APPEAL from the Circuit Court of Cook County; the Hon. EDWARD E. PLUSDRAK, Judge, presiding.


Rehearing denied May 12, 1977.

Appellant, Angela M. Riordan, appeals from a decree and supplemental decree for divorce entered by the circuit court of Cook County, whereby she was granted a divorce based upon grounds of desertion from appellee, Robert E. Riordan.

Plaintiff filed a suit for separate maintenance, or in the alternative for divorce, on June 2, 1971, alleging desertion on the part of defendant, such desertion commencing on May 5, 1971. Count 1, paragraph 1 of plaintiff's complaint alleged that defendant resided in the city of Chicago, County of Cook and State of Illinois. In his answer, defendant admitted the allegation of count 1, paragraph 1 of plaintiff's complaint. Defendant filed a countercomplaint on August 3, 1972, alleging Cook County residence. Plaintiff filed an answer denying his residence. At trial, defendant testified that he was living in Chicago at the time the suit was filed and he had lived in Chicago from May 1971 until December 1971 when he moved to Lake County. Mrs. Riordan testified that her husband deserted her in May 1971, but he had visited her since then and they had lived together as husband and wife. She further testified that he did not ultimately leave her until March 1972. The question of improper venue was raised in plaintiff's post-trial motion.

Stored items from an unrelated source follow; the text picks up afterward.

import Literature.NumberTheory.EllipticCurves.Sprung2012.SharpFlatSelmer
import Literature.NumberTheory.EllipticCurves.IwasawaSelmerDualProofs
import Literature.NumberTheory.EllipticCurves.IwasawaAlgebraSpecializationTorsionBoundFamilyProofs
import Literature.NumberTheory.EllipticCurves.IwasawaAlgebraCharIdealProofs
import Literature.GroupTheory.FiniteAbelian.CharacterModuleUnitAddCircle
import Summits.BirchSwinnertonDyer.BirchSwinnertonDyer.Theorems.ByReductionTypeAtTwoSupersingularOrderTwoNakayama
import Summits.BirchSwinnertonDyer.BirchSwinnertonDyer.Theorems.ErratumRoadFiveCharIdealTransferTorsion
import Mathlib.Algebra.Module.CharacterModule
import Mathlib.GroupTheory.FiniteAbelian.Basic
import HarnessLib

/-!
# Route `ByReductionTypeAtTwo` (rung K4), crux `SupersingularRankZeroAtTwo` (item stmt-BirchSwinnertonDyer-19097), hand hK87-C
# (-imc's K87-C `BlindZeroOfTwistSelmerCorankAtTwo`), steps (S4)–(S5): **if `(T+2) ∤ char X•` then the
# `conj_γ`-ANTI-INVARIANTS of `Sel•(E/ℚ_∞)` form a FINITE group** (cell `bsd-2adic`, seat `bsd-2adic-t42` GEN 46;
# `--supports 19097`, helper)

HONEST FRAMING (D-0036/D-0054): THEOREMS ONLY (no definition, no named fact, no `sorry`, no instance). Nothing about any
curve is asserted; 19097 OPEN; BSD proved for no curve. This file is the Pontryagin/`Λ`-algebra end of -imc's mechanism
(D87 `Cruxes/SupersingularRankZeroAtTwo/D87TwistPointPinchAtTwo.lean` §1, steps (S4)(S5)), in CONTRAPOSITIVE form:

* §1 (`Λ = ℤ₂⟦T⟧`, any f.g. torsion `X` with `char X = (ξ)`): **`(T+2) ∤ ξ ⟹ X/(T+2)X` is finite**
  (`finite_quotient_X_add_C_two_of_not_dvd`): `ℓ_{(T+2)}(X) = 0` (else `char X ⊆ (T+2)`, tree
  `X11b.CongruenceLimit.charIdeal_le_pow_lengthAt`), so some annihilator `s` of `X` lies outside the prime `(T+2)`
  (`prime_X_add_C_two`), and `X/(T+2)X` is a module over the finite ring `Λ/(s, T+2)` (tree
  `IwasawaAlgebra.finite_of_smul_eq_zero_of_prime_not_dvd`).
* §2 (generic groups): a torsion abelian group with finite character group `Hom(A, ℚ/ℤ)` is finite
  (`finite_of_isTorsion_of_finite_characterModule`: finite subgroups `B ≤ A` have `#B = #Hom(B, ℚ/ℤ) ≤ #Hom(A, ℚ/ℤ)`
  by `CharacterModule.dual_surjective_of_injective` and `CharacterModuleUnitAddCircle.nonempty_characterModule_addEquiv`;
  a torsion group with bounded finite subgroups is finite, `AddCommGroup.finite_of_fg_torsion`).
* §3 (any `K`, `p`, Sprung datum `D : SharpFlatSelmerDualData W κ γ ι ap g c col`): the restriction of `D.toDual` to the
  anti-invariants `A = {s ∈ Sel• : conj_γ s = −s}` is ONTO `Hom(A, ℚ/ℤ)` and kills `(T+2)·X•` — because
  `((T+2)x)(s) = x(conj_γ s) − x(s) + 2x(s) = x(conj_γ s + s) = 0` (`toDual_T_smul`) — so
  **`X•/(T+2)X• finite ⟹ A finite`** (`finite_antiInvariants_of_finite_quotient`; `A` is `p`-primary torsion as a subgroup
  of `H¹(K_∞, E[p^∞])`, tree `exists_pow_smul_subgroupH1_ker_eq_zero`). The anti-invariants are written as the subgroup
  `sharpFlatSelmerInfty ⊓ ker(conj_γ + 1)` of `H¹(K_∞, E[p^∞])` (no new definition).

References: [Sprung2012] Def. 7.9/7.11, Thm. 7.14; [GreenbergLNM1716] §1 pp. 60, 65 (`X/(γ − χ(γ))X` and the
`χ`-part of the Selmer group); [Washington1997] §13.2; [SerreLocalFields1979] VII §5.
-/

set_option autoImplicit false
-- the Theorems namespace of this sub repeats the summit name by design (D-0017 nested layout)
set_option linter.dupNamespace false

noncomputable section

open scoped Classical

universe u

namespace Summit.BirchSwinnertonDyer.BirchSwinnertonDyer.Theorems

namespace BlindPinch

open WeierstrassCurve Literature.NumberTheory.EllipticCurves Literature.NumberTheory.EllipticCurves.Sprung2012
  Literature.NumberTheory.EllipticCurves.Sprung2017 Literature.NumberTheory.GaloisRepresentations ZpExtension

/-! ## §1 `(T+2) ∤ ξ ⟹ X/(T+2)X` finite -/

section Algebra

variable {M : Type u} [AddCommGroup M] [Module (IwasawaAlgebra 2) M]

/-- **`(T+2) ∤ char X ⟹ X/(T+2)X` is FINITE** for a finitely generated torsion `Λ = ℤ₂⟦T⟧`-module `X` with
`char X = (ξ)`: the local length of `X` at the height-one prime `(T+2)` vanishes (otherwise `char X ⊆ (T+2)`), so
the annihilator of `X` is not contained in `(T+2)`, and `X/(T+2)X` is killed by `(T+2)` and by an annihilator
`s ∉ (T+2)`, hence is a module over the finite ring `Λ/(s, T+2)`. [cite: Washington1997, §13.2]
[cite: GreenbergLNM1716, §1 p. 65] -/
theorem finite_quotient_X_add_C_two_of_not_dvd [Module.Finite (IwasawaAlgebra 2) M]
    (hM : Module.IsTorsion (IwasawaAlgebra 2) M) {ξ : IwasawaAlgebra 2}
    (hchar : Module.charIdeal (IwasawaAlgebra 2) M = Ideal.span {ξ})
    (hndvd : ¬ (PowerSeries.X + PowerSeries.C (2 : ℤ_[2]) : IwasawaAlgebra 2) ∣ ξ) :
    Finite (M ⧸ (Ideal.span {(PowerSeries.X + PowerSeries.C (2 : ℤ_[2]) : IwasawaAlgebra 2)} •
      (⊤ : Submodule (IwasawaAlgebra 2) M))) := by
  classical
  set π : IwasawaAlgebra 2 := PowerSeries.X + PowerSeries.C (2 : ℤ_[2]) with hπ
  have hprime : Prime π := prime_X_add_C_two
  obtain ⟨𝔭, h𝔭⟩ : ∃ 𝔭 : PrimeSpectrum (IwasawaAlgebra 2), 𝔭.asIdeal = Ideal.span {π} :=
    ⟨⟨Ideal.span {π}, (Ideal.span_singleton_prime hprime.ne_zero).mpr hprime⟩, rfl⟩
  have h𝔭1 : 𝔭.asIdeal.height = 1 := by
    rw [h𝔭]; exact Module.height_span_singleton_eq_one_of_prime hprime
  -- `ℓ_𝔭(M) = 0`, otherwise `char M ⊆ 𝔭`, i.e. `π ∣ ξ`
  have hlen : Module.lengthAt (IwasawaAlgebra 2) M 𝔭 = 0 := by
    by_contra hne
    apply hndvd
    obtain ⟨s, hs, hs0⟩ := Submodule.annihilator_top_inter_nonZeroDivisors hM
    have hsM : Module.IsTorsionBy (IwasawaAlgebra 2) M s := fun x ↦
      Submodule.mem_annihilator.mp hs x Submodule.mem_top
    have htop := Module.lengthAt_ne_top_of_isTorsionBy (nonZeroDivisors.ne_zero hs0) hsM 𝔭 h𝔭1.le
    have hn : (Module.lengthAt (IwasawaAlgebra 2) M 𝔭).toNat ≠ 0 := by
      rw [Ne, ENat.toNat_eq_zero, not_or]; exact ⟨hne, htop⟩
    have hle : Module.charIdeal (IwasawaAlgebra 2) M ≤ 𝔭.asIdeal :=
      (Summit.BirchSwinnertonDyer.Rank1Residual.X11b.CongruenceLimit.charIdeal_le_pow_lengthAt hM 𝔭 h𝔭1).trans
        (Ideal.pow_le_self hn)
    rw [hchar, h𝔭, Ideal.span_singleton_le_iff_mem] at hle
    exact Ideal.mem_span_singleton.mp hle
  -- hence an annihilator outside `𝔭`
  have hsub : Subsingleton (LocalizedModule 𝔭.asIdeal.primeCompl M) := by
    have h := hlen
    rw [Module.lengthAt] at h
    exact Module.length_eq_zero_iff.mp h
  have hsupp : 𝔭 ∉ Module.support (IwasawaAlgebra 2) M := Module.notMem_support_iff.mpr hsub
  have hann : ¬ Module.annihilator (IwasawaAlgebra 2) M ≤ 𝔭.asIdeal :=
    fun h ↦ hsupp (Module.mem_support_iff_of_finite.mpr h)
  obtain ⟨s, hs, hs𝔭⟩ := SetLike.not_le_iff_exists.mp hann
  have hsdvd : ¬ π ∣ s := fun h ↦ hs𝔭 (h𝔭 ▸ Ideal.mem_span_singleton.mpr h)
  -- `M/πM` is killed by `s` and by `π`
  refine IwasawaAlgebra.finite_of_smul_eq_zero_of_prime_not_dvd 2 hprime hsdvd (fun x ↦ ?_) (fun x ↦ ?_)
  · induction x using Submodule.Quotient.induction_on with
    | H m =>
      rw [← Submodule.Quotient.mk_smul, Module.mem_annihilator.mp hs m, Submodule.Quotient.mk_zero]
  · induction x using Submodule.Quotient.induction_on with
    | H m =>
      rw [← Submodule.Quotient.mk_smul, Submodule.Quotient.mk_eq_zero]
      exact Submodule.smul_mem_smul (Ideal.mem_span_singleton_self π) Submodule.mem_top

end Algebra

/-! ## §2 A torsion group with finite character group is finite -/

section Character

variable {A : Type u} [AddCommGroup A]

/-- **A torsion abelian group whose character group `Hom(A, ℚ/ℤ)` is finite is finite.** Every finite subgroup
`B ≤ A` satisfies `#B = #Hom(B, ℚ/ℤ) ≤ #Hom(A, ℚ/ℤ)` (restriction of characters is onto, `ℚ/ℤ` being divisible), and a
torsion abelian group all of whose finitely generated (= finite) subgroups are bounded is finite.
[cite: SerreLocalFields1979, VII §5 (duality for finite groups)] -/
theorem finite_of_isTorsion_of_finite_characterModule (hA : AddMonoid.IsTorsion A)
    [hfin : Finite (CharacterModule A)] : Finite A := by
  by_contra hinf
  rw [not_finite_iff_infinite] at hinf
  -- a finite subset with more elements than there are characters
  obtain ⟨s, hs⟩ := Infinite.exists_subset_card_eq A (Nat.card (CharacterModule A) + 1)
  let B : AddSubgroup A := AddSubgroup.closure (s : Set A)
  have hBtors : AddMonoid.IsTorsion B := fun b ↦
    ((AddSubgroup.subtype_injective B).isOfFinAddOrder_iff (f := B.subtype)).mp (hA (b : A))
  haveI : Finite B := AddCommGroup.finite_of_fg_torsion B hBtors
  -- `#B = #Hom(B, ℚ/ℤ) ≤ #Hom(A, ℚ/ℤ)`
  obtain ⟨eB⟩ := Literature.GroupTheory.FiniteAbelian.nonempty_characterModule_addEquiv B
  have hsurj : Function.Surjective (CharacterModule.dual (B.subtype.toIntLinearMap)) :=
    CharacterModule.dual_surjective_of_injective _ (AddSubgroup.subtype_injective B)
  have hcard : Nat.card B ≤ Nat.card (CharacterModule A) := by
    rw [← Nat.card_congr eB.toEquiv]
    exact Nat.card_le_card_of_surjective _ hsurj
  -- but `s ⊆ B` has `#Hom(A, ℚ/ℤ) + 1` elements
  have hsB : (s : Set A) ⊆ B := AddSubgroup.subset_closure
  have hle : s.card ≤ Nat.card B := by
    rw [← Nat.card_eq_finsetCard s]
    exact Nat.card_le_card_of_injective (fun x : (s : Set A) ↦ (⟨(x : A), hsB x.2⟩ : B))
      (fun x y h ↦ Subtype.ext (congrArg (fun b : B ↦ (b : A)) h))
  omega

end Character

/-! ## §3 The anti-invariants of `Sel•(E/K_∞)` are finite when `X•/(T+2)X•` is -/

section AntiInvariants

variable {K : Type u} [Field K] [NumberField K] {p : ℕ} [Fact p.Prime] {W : WeierstrassCurve K}
  {κ : ZpExtension K p} {γ : Field.absoluteGaloisGroup K} {E : Type u} [Field E] [Algebra K E]
  {ι : AlgebraicClosure K →ₐ[K] AlgebraicClosure E} {ap : ℤ} {g : Field.absoluteGaloisGroup E}
  {c : ℕ → localPoints W E} {col : Chroma}

/-- `(T+2)·x` pairs to zero with every anti-invariant class: `((T+2)x)(s) = x(conj_γ s + s) = 0` when
`conj_γ s = −s` (`toDual_T_smul`; the constant `2 = C 2` acts as multiplication by `2`).
[cite: GreenbergLNM1716, §1 pp. 60, 65] [cite: Sprung2012, Def. 7.11 (the Λ-action)] -/
theorem toDual_X_add_C_two_smul_eq_zero (D : SharpFlatSelmerDualData W κ γ ι ap g c col) (x : D.X)
    (s : sharpFlatSelmerInfty W κ ι ap g c col)
    (hs : W.conjH1 p κ.kerSubgroup γ s = -(s : W.subgroupH1 p κ.kerSubgroup)) :
    D.toDual ((PowerSeries.X + PowerSeries.C (2 : ℤ_[p]) : IwasawaAlgebra p) • x) s = 0 := by
  have h2 : (PowerSeries.C (2 : ℤ_[p]) : IwasawaAlgebra p) • x = 2 • x := by
    rw [map_ofNat, ← Nat.cast_ofNat, Nat.cast_smul_eq_nsmul]
  rw [add_smul, map_add, AddMonoidHom.add_apply, D.toDual_T_smul, h2, map_nsmul, AddMonoidHom.nsmul_apply]
  have hneg : (⟨W.conjH1 p κ.kerSubgroup γ s, D.conj_mem s s.2⟩ : sharpFlatSelmerInfty W κ ι ap g c col) = -s := by
    apply Subtype.ext
    change W.conjH1 p κ.kerSubgroup γ s = ((-s : sharpFlatSelmerInfty W κ ι ap g c col) : W.subgroupH1 p κ.kerSubgroup)
    rw [AddSubgroup.coe_neg]
    exact hs
  rw [hneg, map_neg, two_nsmul]
  abel

/-- **`X•/(T+2)X•` finite ⟹ the `conj_γ`-anti-invariants of `Sel•(E/K_∞)` are finite** (any number field `K`,
prime `p`, `ℤ_p`-extension `κ`, `γ`, place datum `(ι, ap, g, c)`, chroma `col`, Sprung dual datum `D`): the
restriction `x ↦ x|_A` of `D.toDual` to `A = Sel• ∩ ker(conj_γ + 1)` is onto `Hom(A, ℚ/ℤ)` (`toDual` bijective,
`ℚ/ℤ` injective) and kills `(T+2)·X•` (`toDual_X_add_C_two_smul_eq_zero`), so `Hom(A, ℚ/ℤ)` is a quotient of
`X•/(T+2)X•`; and `A` is `p`-primary. Dual form of «`X• ↠ ℤ₂` with `T ↦ −2`» in -imc's K87-C mechanism (S4).
[cite: GreenbergLNM1716, §1 pp. 60, 65] [cite: Sprung2012, Def. 7.11, Thm. 7.14] -/
theorem finite_antiInvariants_of_finite_quotient (D : SharpFlatSelmerDualData W κ γ ι ap g c col)
    [Finite (D.X ⧸ (Ideal.span {(PowerSeries.X + PowerSeries.C (2 : ℤ_[p]) : IwasawaAlgebra p)} •
      (⊤ : Submodule (IwasawaAlgebra p) D.X)))] :
    Finite ↥(sharpFlatSelmerInfty W κ ι ap g c col ⊓
      (W.conjH1 p κ.kerSubgroup γ + AddMonoidHom.id (W.subgroupH1 p κ.kerSubgroup)).ker) := by
  set Sel := sharpFlatSelmerInfty W κ ι ap g c col with hSel
  set π : IwasawaAlgebra p := PowerSeries.X + PowerSeries.C (2 : ℤ_[p]) with hπ
  -- the anti-invariants as a subgroup `A'` of the subtype `Sel`
  let φ : Sel →+ W.subgroupH1 p κ.kerSubgroup :=
    (W.conjH1 p κ.kerSubgroup γ + AddMonoidHom.id (W.subgroupH1 p κ.kerSubgroup)).comp Sel.subtype
  let A' : AddSubgroup Sel := φ.ker
  have hA' : ∀ s : Sel, s ∈ A' ↔ W.conjH1 p κ.kerSubgroup γ s = -(s : W.subgroupH1 p κ.kerSubgroup) := fun s ↦ by
    rw [AddMonoidHom.mem_ker]
    change W.conjH1 p κ.kerSubgroup γ s + (s : W.subgroupH1 p κ.kerSubgroup) = 0 ↔ _
    exact add_eq_zero_iff_eq_neg
  -- the restricted duality map `ρ : X → Hom(A', ℚ/ℤ)`, onto
  let ρ : D.X →+ CharacterModule A' :=
    (CharacterModule.dual (A'.subtype.toIntLinearMap)).toAddMonoidHom.comp D.toDual
  have hρsurj : Function.Surjective ρ :=
    (CharacterModule.dual_surjective_of_injective _ (AddSubgroup.subtype_injective A')).comp D.bijective.2
  -- `ρ` kills `(T+2)·X`
  have hρπ : ∀ x : D.X, ρ (π • x) = 0 := fun x ↦ by
    ext a
    change D.toDual (π • x) (a : Sel) = 0
    exact toDual_X_add_C_two_smul_eq_zero D x a ((hA' a).mp a.2)
  let N : Submodule (IwasawaAlgebra p) D.X := Ideal.span {π} • ⊤
  have hN : N.toAddSubgroup ≤ ρ.ker := by
    intro x hx
    rw [AddMonoidHom.mem_ker]
    change x ∈ N at hx
    refine Submodule.smul_induction_on hx (fun r hr n _ ↦ ?_) (fun x y hx hy ↦ by rw [map_add, hx, hy, add_zero])
    obtain ⟨b, rfl⟩ := Ideal.mem_span_singleton'.mp hr
    rw [mul_comm, mul_smul]
    exact hρπ (b • n)
  -- so `Hom(A', ℚ/ℤ)` is a quotient of the finite group `X/(T+2)X`
  let ρbar : D.X ⧸ N.toAddSubgroup →+ CharacterModule A' := QuotientAddGroup.lift N.toAddSubgroup ρ hN
  have hρbar : Function.Surjective ρbar := by
    intro χ
    obtain ⟨x, rfl⟩ := hρsurj χ
    exact ⟨QuotientAddGroup.mk x, rfl⟩
  haveI : Finite (D.X ⧸ N.toAddSubgroup) := ‹Finite (D.X ⧸ N)›
  haveI : Finite (CharacterModule A') := Finite.of_surjective ρbar hρbar
  -- `A'` is torsion, hence finite
  have htors : AddMonoid.IsTorsion A' := fun a ↦ by
    obtain ⟨k, hk⟩ := W.exists_pow_smul_subgroupH1_ker_eq_zero κ
      (((a : Sel) : W.subgroupH1 p κ.kerSubgroup))
    refine isOfFinAddOrder_iff_nsmul_eq_zero.mpr ⟨p ^ k, pow_pos (Fact.out : p.Prime).pos k, ?_⟩
    apply Subtype.ext; apply Subtype.ext
    simpa using hk
  haveI : Finite A' := finite_of_isTorsion_of_finite_characterModule htors
  -- `A' ≃ Sel ⊓ ker(conj_γ + 1)`
  refine Finite.of_injective (fun z : ↥(Sel ⊓ (W.conjH1 p κ.kerSubgroup γ + AddMonoidHom.id _).ker) ↦
    (⟨⟨(z : W.subgroupH1 p κ.kerSubgroup), (AddSubgroup.mem_inf.mp z.2).1⟩, ?_⟩ : A')) ?_
  · rw [AddMonoidHom.mem_ker]
    exact (AddMonoidHom.mem_ker).mp (AddSubgroup.mem_inf.mp z.2).2
  · intro z z' h
    exact Subtype.ext (congrArg (fun a : A' ↦ ((a : Sel) : W.subgroupH1 p κ.kerSubgroup)) h)

end AntiInvariants

end BlindPinch

end Summit.BirchSwinnertonDyer.BirchSwinnertonDyer.Theorems

end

In her complaint, plaintiff requested alimony in installments or in gross. Furthermore, at trial, plaintiff's counsel made an argument for alimony in gross, as opposed to straight alimony, due to the facts that Mr. Riordan worked and lived in Brazil and that Mrs. Riordan testified that her husband inadequately supported her during the marriage.

Relating to the determination of alimony and child support, the following facts were elicited: Mrs. Riordan was employed part-time by Royal Welcome and in 1973 earned $2700. Besides her job earnings, she also had dividend income, interest income, and income from farm property in Kansas. Her total yearly earnings were approximately $6900. In addition to yearly income, Mrs. Riordan has substantial assets of her own valued at approximately $84,000 which include various types of shares of corporate stock, bank accounts, a certificate of deposit, and her interest in various parcels of real estate. The plaintiff has had no disabling medical problems since 1969 and the record shows that she has been able to work regularly over the last several years.

Mr. Riordan grosses $32,000 a year from his job and has miscellaneous income of $2000 per year, for a total of $34,000 yearly. He nets approximately $1747 per month from his job. His personal estate was comprised of various parcels of real estate, substantially located in Kansas, corporate stock and a bank account, the total value being somewhere between $208,000 and $218,000. Appraisals were submitted relating to the Kansas real estate holdings. Much of the Kansas property had been inherited by Mr. Riordan.

The parties purchased a home in Lake Forest in 1966 for $49,000. The present mortgage balance is in the vicinity of $35,000. Mr. Riordan testified that the home is presently worth $70,000.

Five children were born to the parties, but at the time of the decision only one minor child, namely, Patrick, resided at home with the plaintiff. Prior to this litigation, a trust was established for the education of the children, known as the Riordan Educational Fund.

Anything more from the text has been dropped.